Apple has enough problems as is, sales are going down, totally missed on AI, OpenAI is doing physical AI instead of them, and the law forced them to open up the App Stores to third party payments.
it looks like the company badly needs a new CEO to do what Satya did with Microsoft - the only upside, if you can call it so, is that you can’t take Trump’s tariff threats too seriously when they’re made public.
🤯 Another crazy stuff this week was Trump administration revoking Harvard's ability to enroll international students.
the ability of attracting the best of the best from all over the world is one of America’s strongest point. Or was prior to Trump’s new mandate.
for those not following, the beef started with Trump’s attacks as a response to Harvard handling of antisemitism allegations, but quickly evolved into a broader culture war battle under the broader America-first, anti-globalist messaging.
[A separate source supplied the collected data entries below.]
/-- **Pointwise bound for the pressure gradient of a self-similar Euler profile** (from the
profile equation `∇P = −(1−γ)U − DU[γ(y − c) + U]`):
`‖∇P(y)‖ ≤ |1−γ|‖U y‖ + ‖DU y‖ (|γ|‖y − c‖ + ‖U y‖)`. [cite: ConstantinIgnatovaVicol2026Putative, §3.1.1 eq. (3.3)] -/
theorem norm_gradient_pressure_le {γ : ℝ} {c : E} {U : E → E} {P : E → ℝ}
    (h : IsSelfSimilarEulerProfile γ c U P) (y : E) :
    ‖gradient P y‖ ≤ |1 - γ| * ‖U y‖ + ‖fderiv ℝ U y‖ * (|γ| * ‖y - c‖ + ‖U y‖) := by
  have e := h.profile_eq y
  have hP : gradient P y = -((1 - γ) • U y + fderiv ℝ U y (γ • (y - c) + U y)) := by
    rw [eq_neg_iff_add_eq_zero, add_comm]
    exact e
  rw [hP, norm_neg]
  calc ‖(1 - γ) • U y + fderiv ℝ U y (γ • (y - c) + U y)‖
      ≤ ‖(1 - γ) • U y‖ + ‖fderiv ℝ U y (γ • (y - c) + U y)‖ := norm_add_le _ _
    _ ≤ |1 - γ| * ‖U y‖ + ‖fderiv ℝ U y‖ * (|γ| * ‖y - c‖ + ‖U y‖) := by
        gcongr
        · rw [norm_smul, Real.norm_eq_abs]
        · calc ‖fderiv ℝ U y (γ • (y - c) + U y)‖
              ≤ ‖fderiv ℝ U y‖ * ‖γ • (y - c) + U y‖ := ContinuousLinearMap.le_opNorm _ _
            _ ≤ ‖fderiv ℝ U y‖ * (|γ| * ‖y - c‖ + ‖U y‖) := by
                gcongr
                calc ‖γ • (y - c) + U y‖ ≤ ‖γ • (y - c)‖ + ‖U y‖ := norm_add_le _ _
                  _ = |γ| * ‖y - c‖ + ‖U y‖ := by rw [norm_smul, Real.norm_eq_abs]

/-- Weighted arithmetic–geometric mean: `ab ≤ (t a² + t⁻¹ b²)/2` for `t > 0`. [folklore] -/
private theorem mul_le_weighted_sq_add_sq {a b t : ℝ} (ht : 0 < t) :
    a * b ≤ (t * a ^ 2 + t⁻¹ * b ^ 2) / 2 := by
  have hk : 0 ≤ (t * a - b) ^ 2 / t := by positivity
  have hexp : (t * a - b) ^ 2 / t = t * a ^ 2 + t⁻¹ * b ^ 2 - 2 * (a * b) := by
    field_simp
    ring
  rw [hexp] at hk
  linarith

/-- **`L¹` growth of the pressure gradient of a self-similar Euler profile under the energy
budgets** (piece S2 of the `ns` «pressure budget with a logarithm»): for a self-similar Euler
profile `(V, P)` on `ℝ³` with exponent `γ = 1/(2+ρ)`, centre `0`, `−2 ≤ ρ ≤ 1`, the `E`-budget
`∫ ‖DV‖² ‖y‖^{ρ−1} < ∞` and the velocity budget `∫_{B_R}‖V‖² ≤ A R^{1−2ρ}` (`R ≥ 1`), there is
`D` with `∫_{B_R} ‖∇P‖ ≤ D R^{3−ρ/2}` for all `R ≥ 1` (profile equation, weighted AM–GM with the
scale-balanced weights `R^{1+ρ}`, `R^{1+ρ/2}`, `R^{ρ/2}`, `∫_{B_R}‖DV‖² ≤ R^{1−ρ}·E`,
`|B_R| = R³|B₁|`; the three contributions `R^{2−ρ}, R^{3−ρ/2}, R^{1−3ρ/2}` are `≤ R^{3−ρ/2}` for
`ρ ≥ −2`). [cite: ConstantinIgnatovaVicol2026Putative, §3.1.1 eq. (3.3)] -/
theorem exists_integral_ball_norm_gradient_pressure_le {ρ : ℝ} (hρ2 : -2 ≤ ρ) (hρ1 : ρ ≤ 1)
    {V : EuclideanSpace ℝ (Fin 3) → EuclideanSpace ℝ (Fin 3)} {P : EuclideanSpace ℝ (Fin 3) → ℝ}
    (h : IsSelfSimilarEulerProfile (1 / (2 + ρ)) 0 V P)
    (hE : (∫⁻ y, ‖fderiv ℝ V y‖ₑ ^ 2 * ENNReal.ofReal (‖y‖ ^ (ρ - 1))) ≠ ⊤)
    (hV : ∃ A : ℝ, ∀ R : ℝ, 1 ≤ R →
      ∫ y in ball (0 : EuclideanSpace ℝ (Fin 3)) R, ‖V y‖ ^ 2 ≤ A * R ^ (1 - 2 * ρ)) :
    ∃ D : ℝ, ∀ R : ℝ, 1 ≤ R →
      ∫ y in ball (0 : EuclideanSpace ℝ (Fin 3)) R, ‖gradient P y‖ ≤ D * R ^ (3 - ρ / 2) := by
  obtain ⟨A, hA⟩ := hV
  set γ : ℝ := 1 / (2 + ρ) with hγ
  set L : ℝ≥0∞ := ∫⁻ y, ‖fderiv ℝ V y‖ₑ ^ 2 * ENNReal.ofReal (‖y‖ ^ (ρ - 1)) with hL
  set Eb : ℝ := L.toReal with hEb
  set c : ℝ := (volume (ball (0 : EuclideanSpace ℝ (Fin 3)) 1)).toReal with hc
  have hEb0 : 0 ≤ Eb := ENNReal.toReal_nonneg
  have hc0 : 0 ≤ c := ENNReal.toReal_nonneg
  have hA0 : 0 ≤ A := by
    have h1 := hA 1 le_rfl
    rw [Real.one_rpow, mul_one] at h1
    exact (integral_nonneg fun y => by positivity).trans h1
  -- continuity of the fields
  have hVc : Continuous V := h.contDiff_velocity.continuous
  have hDVc : Continuous (fderiv ℝ V) := h.contDiff_velocity.continuous_fderiv (by norm_num)
  -- the constant
  refine ⟨|1 - γ| / 2 * A + 2⁻¹ * A + |γ| / 2 * Eb + 2⁻¹ * Eb + |1 - γ| / 2 * c + |γ| / 2 * c,
    fun R hR1 => ?_⟩
  have hR : 0 < R := one_pos.trans_le hR1
  -- the scale-balanced weights
  set t₁ : ℝ := R ^ (1 + ρ) with ht₁
  set t₂ : ℝ := R ^ (1 + ρ / 2) with ht₂
  set t₃ : ℝ := R ^ (ρ / 2) with ht₃
  have ht₁0 : 0 < t₁ := Real.rpow_pos_of_pos hR _
  have ht₂0 : 0 < t₂ := Real.rpow_pos_of_pos hR _
  have ht₃0 : 0 < t₃ := Real.rpow_pos_of_pos hR _
  -- the coefficients of the majorant `α‖V‖² + β‖DV‖² + κ`
  set α : ℝ := |1 - γ| / 2 * t₁ + 2⁻¹ * t₃ with hα
  set β : ℝ := |γ| * R / 2 * t₂ + 2⁻¹ * t₃⁻¹ with hβ
  set κ : ℝ := |1 - γ| / 2 * t₁⁻¹ + |γ| * R / 2 * t₂⁻¹ with hκ
  have hα0 : 0 ≤ α := by positivity
  have hβ0 : 0 ≤ β := by positivity
  have hκ0 : 0 ≤ κ := by positivity
  -- pointwise majorant on the ball
  have hpt : ∀ y ∈ ball (0 : EuclideanSpace ℝ (Fin 3)) R,
      ‖gradient P y‖ ≤ α * ‖V y‖ ^ 2 + β * ‖fderiv ℝ V y‖ ^ 2 + κ := by
    intro y hy
    have hyR : ‖y‖ ≤ R := (mem_ball_zero_iff.1 hy).le
    have h0 := h.norm_gradient_pressure_le y
    rw [sub_zero] at h0
    have h1 : |1 - γ| * ‖V y‖ ≤ |1 - γ| * ((t₁ * ‖V y‖ ^ 2 + t₁⁻¹ * 1 ^ 2) / 2) := by
      refine mul_le_mul_of_nonneg_left ?_ (abs_nonneg _)
      have := mul_le_weighted_sq_add_sq (a := ‖V y‖) (b := 1) ht₁0
      rwa [mul_one] at this
    have h2 : ‖fderiv ℝ V y‖ * (|γ| * ‖y‖) ≤ |γ| * R * ((t₂ * ‖fderiv ℝ V y‖ ^ 2 + t₂⁻¹ * 1 ^ 2) / 2) := by
      calc ‖fderiv ℝ V y‖ * (|γ| * ‖y‖) ≤ ‖fderiv ℝ V y‖ * (|γ| * R) := by gcongr
        _ = |γ| * R * (‖fderiv ℝ V y‖ * 1) := by ring
        _ ≤ |γ| * R * ((t₂ * ‖fderiv ℝ V y‖ ^ 2 + t₂⁻¹ * 1 ^ 2) / 2) :=
            mul_le_mul_of_nonneg_left (mul_le_weighted_sq_add_sq ht₂0) (by positivity)
    have h3 : ‖fderiv ℝ V y‖ * ‖V y‖ ≤ (t₃⁻¹ * ‖fderiv ℝ V y‖ ^ 2 + t₃⁻¹⁻¹ * ‖V y‖ ^ 2) / 2 :=
      mul_le_weighted_sq_add_sq (inv_pos.2 ht₃0)
    rw [inv_inv] at h3
    have hsplit : ‖fderiv ℝ V y‖ * (|γ| * ‖y‖ + ‖V y‖) =
        ‖fderiv ℝ V y‖ * (|γ| * ‖y‖) + ‖fderiv ℝ V y‖ * ‖V y‖ := by ring
    rw [hsplit] at h0
    have hsum : |1 - γ| * ((t₁ * ‖V y‖ ^ 2 + t₁⁻¹ * 1 ^ 2) / 2) +
        |γ| * R * ((t₂ * ‖fderiv ℝ V y‖ ^ 2 + t₂⁻¹ * 1 ^ 2) / 2) +
        (t₃⁻¹ * ‖fderiv ℝ V y‖ ^ 2 + t₃ * ‖V y‖ ^ 2) / 2 =
        α * ‖V y‖ ^ 2 + β * ‖fderiv ℝ V y‖ ^ 2 + κ := by
      simp only [hα, hβ, hκ]; ring
    linarith
  -- integrability on the ball
  have hK : IsCompact (closedBall (0 : EuclideanSpace ℝ (Fin 3)) R) := isCompact_closedBall _ _
  have hVi : IntegrableOn (fun y => ‖V y‖ ^ 2) (ball (0 : EuclideanSpace ℝ (Fin 3)) R) volume :=
    ((hVc.norm.pow 2).continuousOn.integrableOn_compact hK).mono_set ball_subset_closedBall
  have hDVi : IntegrableOn (fun y => ‖fderiv ℝ V y‖ ^ 2) (ball (0 : EuclideanSpace ℝ (Fin 3)) R) volume :=
    ((hDVc.norm.pow 2).continuousOn.integrableOn_compact hK).mono_set ball_subset_closedBall
  have hvolR : volume (ball (0 : EuclideanSpace ℝ (Fin 3)) R) = ENNReal.ofReal (R ^ 3) *
      volume (ball (0 : EuclideanSpace ℝ (Fin 3)) 1) := by
    rw [Measure.addHaar_ball volume (0 : EuclideanSpace ℝ (Fin 3)) hR.le, finrank_euclideanSpace_fin]
  have hvol_top : volume (ball (0 : EuclideanSpace ℝ (Fin 3)) R) ≠ ⊤ := measure_ball_lt_top.ne
  have hvol_real : (volume (ball (0 : EuclideanSpace ℝ (Fin 3)) R)).toReal = R ^ 3 * c := by
    rw [hvolR, ENNReal.toReal_mul, ENNReal.toReal_ofReal (by positivity), hc]
  have hκi : IntegrableOn (fun _ => κ) (ball (0 : EuclideanSpace ℝ (Fin 3)) R) volume :=
    integrableOn_const hvol_top
  have hmaj : IntegrableOn (fun y => α * ‖V y‖ ^ 2 + β * ‖fderiv ℝ V y‖ ^ 2 + κ)
      (ball (0 : EuclideanSpace ℝ (Fin 3)) R) volume :=
    ((hVi.const_mul α).add (hDVi.const_mul β)).add hκi
  -- the budget for `∫_{B_R} ‖DV‖²`
  have hIDV : ∫ y in ball (0 : EuclideanSpace ℝ (Fin 3)) R, ‖fderiv ℝ V y‖ ^ 2 ≤ R ^ (1 - ρ) * Eb := by
    have hnn : 0 ≤ᵐ[volume.restrict (ball (0 : EuclideanSpace ℝ (Fin 3)) R)]
        fun y => ‖fderiv ℝ V y‖ ^ 2 := ae_of_all _ fun y => by positivity
    rw [integral_eq_lintegral_of_nonneg_ae hnn (hDVc.norm.pow 2).aestronglyMeasurable]
    have h0 : ∀ᵐ y ∂(volume : Measure (EuclideanSpace ℝ (Fin 3))), y ≠ 0 :=
      compl_mem_ae_iff.2 (measure_singleton 0)
    have key : ∫⁻ y in ball (0 : EuclideanSpace ℝ (Fin 3)) R, ENNReal.ofReal (‖fderiv ℝ V y‖ ^ 2) ≤
        ENNReal.ofReal (R ^ (1 - ρ)) * L := by
      calc ∫⁻ y in ball (0 : EuclideanSpace ℝ (Fin 3)) R, ENNReal.ofReal (‖fderiv ℝ V y‖ ^ 2)
          ≤ ∫⁻ y in ball (0 : EuclideanSpace ℝ (Fin 3)) R, ENNReal.ofReal (R ^ (1 - ρ)) *
              (‖fderiv ℝ V y‖ₑ ^ 2 * ENNReal.ofReal (‖y‖ ^ (ρ - 1))) := by
            refine setLIntegral_mono_ae' measurableSet_ball ?_
            filter_upwards [h0] with y hy0 hy
            have hyR : ‖y‖ ≤ R := (mem_ball_zero_iff.1 hy).le
            have hy0' : 0 < ‖y‖ := norm_pos_iff.2 hy0
            -- `1 ≤ R^{1-ρ} ‖y‖^{ρ-1}`
            have hw : 1 ≤ R ^ (1 - ρ) * ‖y‖ ^ (ρ - 1) := by
              have h1 : R ^ (ρ - 1) ≤ ‖y‖ ^ (ρ - 1) :=
                Real.rpow_le_rpow_of_nonpos hy0' hyR (by linarith)
              calc (1 : ℝ) = R ^ (1 - ρ) * R ^ (ρ - 1) := by
                    rw [← Real.rpow_add hR, show (1 - ρ) + (ρ - 1) = 0 by ring, Real.rpow_zero]
                _ ≤ R ^ (1 - ρ) * ‖y‖ ^ (ρ - 1) := by gcongr
            have hsq : ENNReal.ofReal (‖fderiv ℝ V y‖ ^ 2) = ‖fderiv ℝ V y‖ₑ ^ 2 := by
              rw [ENNReal.ofReal_pow (norm_nonneg _), ofReal_norm]
            calc ENNReal.ofReal (‖fderiv ℝ V y‖ ^ 2) = ‖fderiv ℝ V y‖ₑ ^ 2 * ENNReal.ofReal 1 := by
                  rw [hsq, ENNReal.ofReal_one, mul_one]
              _ ≤ ‖fderiv ℝ V y‖ₑ ^ 2 * ENNReal.ofReal (R ^ (1 - ρ) * ‖y‖ ^ (ρ - 1)) := by
                  gcongr
              _ = ENNReal.ofReal (R ^ (1 - ρ)) * (‖fderiv ℝ V y‖ₑ ^ 2 * ENNReal.ofReal (‖y‖ ^ (ρ - 1))) := by
                  rw [ENNReal.ofReal_mul (by positivity)]; ring
        _ ≤ ∫⁻ y, ENNReal.ofReal (R ^ (1 - ρ)) * (‖fderiv ℝ V y‖ₑ ^ 2 * ENNReal.ofReal (‖y‖ ^ (ρ - 1))) :=
            setLIntegral_le_lintegral _ _
        _ = ENNReal.ofReal (R ^ (1 - ρ)) * L := by
            rw [lintegral_const_mul' _ _ ENNReal.ofReal_ne_top]
    have htop : ENNReal.ofReal (R ^ (1 - ρ)) * L ≠ ⊤ := ENNReal.mul_ne_top ENNReal.ofReal_ne_top hE
    calc (∫⁻ y in ball (0 : EuclideanSpace ℝ (Fin 3)) R, ENNReal.ofReal (‖fderiv ℝ V y‖ ^ 2)).toReal
        ≤ (ENNReal.ofReal (R ^ (1 - ρ)) * L).toReal := ENNReal.toReal_mono htop key
      _ = R ^ (1 - ρ) * Eb := by rw [ENNReal.toReal_mul, ENNReal.toReal_ofReal (by positivity), hEb]
  -- integrate the majorant
  have hint : ∫ y in ball (0 : EuclideanSpace ℝ (Fin 3)) R, ‖gradient P y‖ ≤
      α * (A * R ^ (1 - 2 * ρ)) + β * (R ^ (1 - ρ) * Eb) + κ * (R ^ 3 * c) := by
    calc ∫ y in ball (0 : EuclideanSpace ℝ (Fin 3)) R, ‖gradient P y‖
        ≤ ∫ y in ball (0 : EuclideanSpace ℝ (Fin 3)) R, (α * ‖V y‖ ^ 2 + β * ‖fderiv ℝ V y‖ ^ 2 + κ) := by
          refine integral_mono_of_nonneg (ae_of_all _ fun y => norm_nonneg _) hmaj ?_
          exact (ae_restrict_iff' measurableSet_ball).2 (ae_of_all _ hpt)
      _ = α * (∫ y in ball (0 : EuclideanSpace ℝ (Fin 3)) R, ‖V y‖ ^ 2) +
            β * (∫ y in ball (0 : EuclideanSpace ℝ (Fin 3)) R, ‖fderiv ℝ V y‖ ^ 2) +
            κ * (R ^ 3 * c) := by
          have hsum_i : Integrable (fun y => α * ‖V y‖ ^ 2 + β * ‖fderiv ℝ V y‖ ^ 2)
              (volume.restrict (ball (0 : EuclideanSpace ℝ (Fin 3)) R)) :=
            (hVi.const_mul α).add (hDVi.const_mul β)
          have hκi' : Integrable (fun _ => κ) (volume.restrict (ball (0 : EuclideanSpace ℝ (Fin 3)) R)) :=
            hκi
          rw [integral_add hsum_i hκi', integral_add (hVi.const_mul α) (hDVi.const_mul β),
            integral_const_mul, integral_const_mul, setIntegral_const, measureReal_def, hvol_real,
            smul_eq_mul, mul_comm (R ^ 3 * c) κ]
      _ ≤ α * (A * R ^ (1 - 2 * ρ)) + β * (R ^ (1 - ρ) * Eb) + κ * (R ^ 3 * c) := by
          gcongr
          · exact hA R hR1
  refine hint.trans ?_
  -- exponent bookkeeping: six monomials, each `≤ R^{3-ρ/2}`
  have hpow : ∀ a b : ℝ, R ^ a * R ^ b = R ^ (a + b) := fun a b => (Real.rpow_add hR a b).symm
  have hR3 : R ^ (3 : ℕ) = R ^ (3 : ℝ) := by
    rw [← Real.rpow_natCast]; norm_num
  have hle : ∀ e : ℝ, e ≤ 3 - ρ / 2 → R ^ e ≤ R ^ (3 - ρ / 2) := fun e he =>
    Real.rpow_le_rpow_of_exponent_le hR1 he
  have hinv₁ : t₁⁻¹ = R ^ (-(1 + ρ)) := by rw [ht₁, Real.rpow_neg hR.le]
  have hinv₂ : t₂⁻¹ = R ^ (-(1 + ρ / 2)) := by rw [ht₂, Real.rpow_neg hR.le]
  have hinv₃ : t₃⁻¹ = R ^ (-(ρ / 2)) := by rw [ht₃, Real.rpow_neg hR.le]
  have hRmul : ∀ a : ℝ, R * R ^ a = R ^ (1 + a) := fun a => by
    rw [Real.rpow_add hR, Real.rpow_one]
  have M1 : t₁ * R ^ (1 - 2 * ρ) ≤ R ^ (3 - ρ / 2) := by
    rw [ht₁, hpow]; exact hle _ (by linarith)
  have M2 : t₃ * R ^ (1 - 2 * ρ) ≤ R ^ (3 - ρ / 2) := by
    rw [ht₃, hpow]; exact hle _ (by linarith)
  have M3 : R * t₂ * R ^ (1 - ρ) ≤ R ^ (3 - ρ / 2) := by
    rw [ht₂, hRmul, hpow]; exact hle _ (by linarith)
  have M4 : t₃⁻¹ * R ^ (1 - ρ) ≤ R ^ (3 - ρ / 2) := by
    rw [hinv₃, hpow]; exact hle _ (by linarith)
  have M5 : t₁⁻¹ * R ^ (3 : ℕ) ≤ R ^ (3 - ρ / 2) := by
    rw [hinv₁, hR3, hpow]; exact hle _ (by linarith)
  have M6 : R * t₂⁻¹ * R ^ (3 : ℕ) ≤ R ^ (3 - ρ / 2) := by
    rw [hinv₂, hR3, hRmul, hpow]; exact hle _ (by linarith)
  have hexp : α * (A * R ^ (1 - 2 * ρ)) + β * (R ^ (1 - ρ) * Eb) + κ * (R ^ 3 * c) =
      |1 - γ| / 2 * A * (t₁ * R ^ (1 - 2 * ρ)) + 2⁻¹ * A * (t₃ * R ^ (1 - 2 * ρ)) +
      |γ| / 2 * Eb * (R * t₂ * R ^ (1 - ρ)) + 2⁻¹ * Eb * (t₃⁻¹ * R ^ (1 - ρ)) +
      |1 - γ| / 2 * c * (t₁⁻¹ * R ^ (3 : ℕ)) + |γ| / 2 * c * (R * t₂⁻¹ * R ^ (3 : ℕ)) := by
    simp only [hα, hβ, hκ]; ring
  rw [hexp]
  have c1 : 0 ≤ |1 - γ| / 2 * A := by positivity
  have c2 : 0 ≤ 2⁻¹ * A := by positivity
  have c3 : 0 ≤ |γ| / 2 * Eb := by positivity
  have c4 : 0 ≤ 2⁻¹ * Eb := by positivity
  have c5 : 0 ≤ |1 - γ| / 2 * c := by positivity
  have c6 : 0 ≤ |γ| / 2 * c := by positivity
  have T1 := mul_le_mul_of_nonneg_left M1 c1
  have T2 := mul_le_mul_of_nonneg_left M2 c2
  have T3 := mul_le_mul_of_nonneg_left M3 c3
  have T4 := mul_le_mul_of_nonneg_left M4 c4
  have T5 := mul_le_mul_of_nonneg_left M5 c5
  have T6 := mul_le_mul_of_nonneg_left M6 c6
  linarith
the school has become a liberal symbol of elites in a country that’s either populist MAGA or an enemy of the state -
even crazier is that Americans are increasingly reluctant to express freely their opinions, in a country which, again, it used to be the bedrock for freedom of speech.
⚙️ This week Google made public some cool tools to geek out with - they’re catching up fast and plastered AI into all the enterprise and consumers tools.
₿ Stablecoins are becoming a thing and the Genius Act that was passed by the US this week will have a material impact in the market.
🎙️ Jon Stewart on the latest Bill Simmons podcast is a good listen.
I am a regular consumer of Bill’s shows btw, he's a journalist who left ESPN to build his media business, which he sold after four years for $250 million to Daniel Ek/Spotify.
also notable - ICYMI, this winter Simmons/Spotify hired Zach Lowe, the best NBA writer on the planet, if you’re into NBA, he’s your man.
🇷🇺 France barred Telegram founder Pavel Durov from traveling to US.
Durov/Telegram is Putin’s tool, this week he tried to meddle in the Romanian elections btw.
🇪🇸 Two from Madrid → the main airport Barajas has a homeless problem + and Jeff Bezos did his bachelor party in Madrid.
btw, I will be in Madrid the next few weeks, ping me if you around.
💲 Tesla’s CFO received a record $139 million paycheck in 2025, the highest for any finance chief and more than most CEOs
🇹🇼 Jensen Huang keynote in Taiwan at Computex this week.
🍹 People stopped drinking because of screen time rather than health concerns.
That’s all folks, have a wonderful week!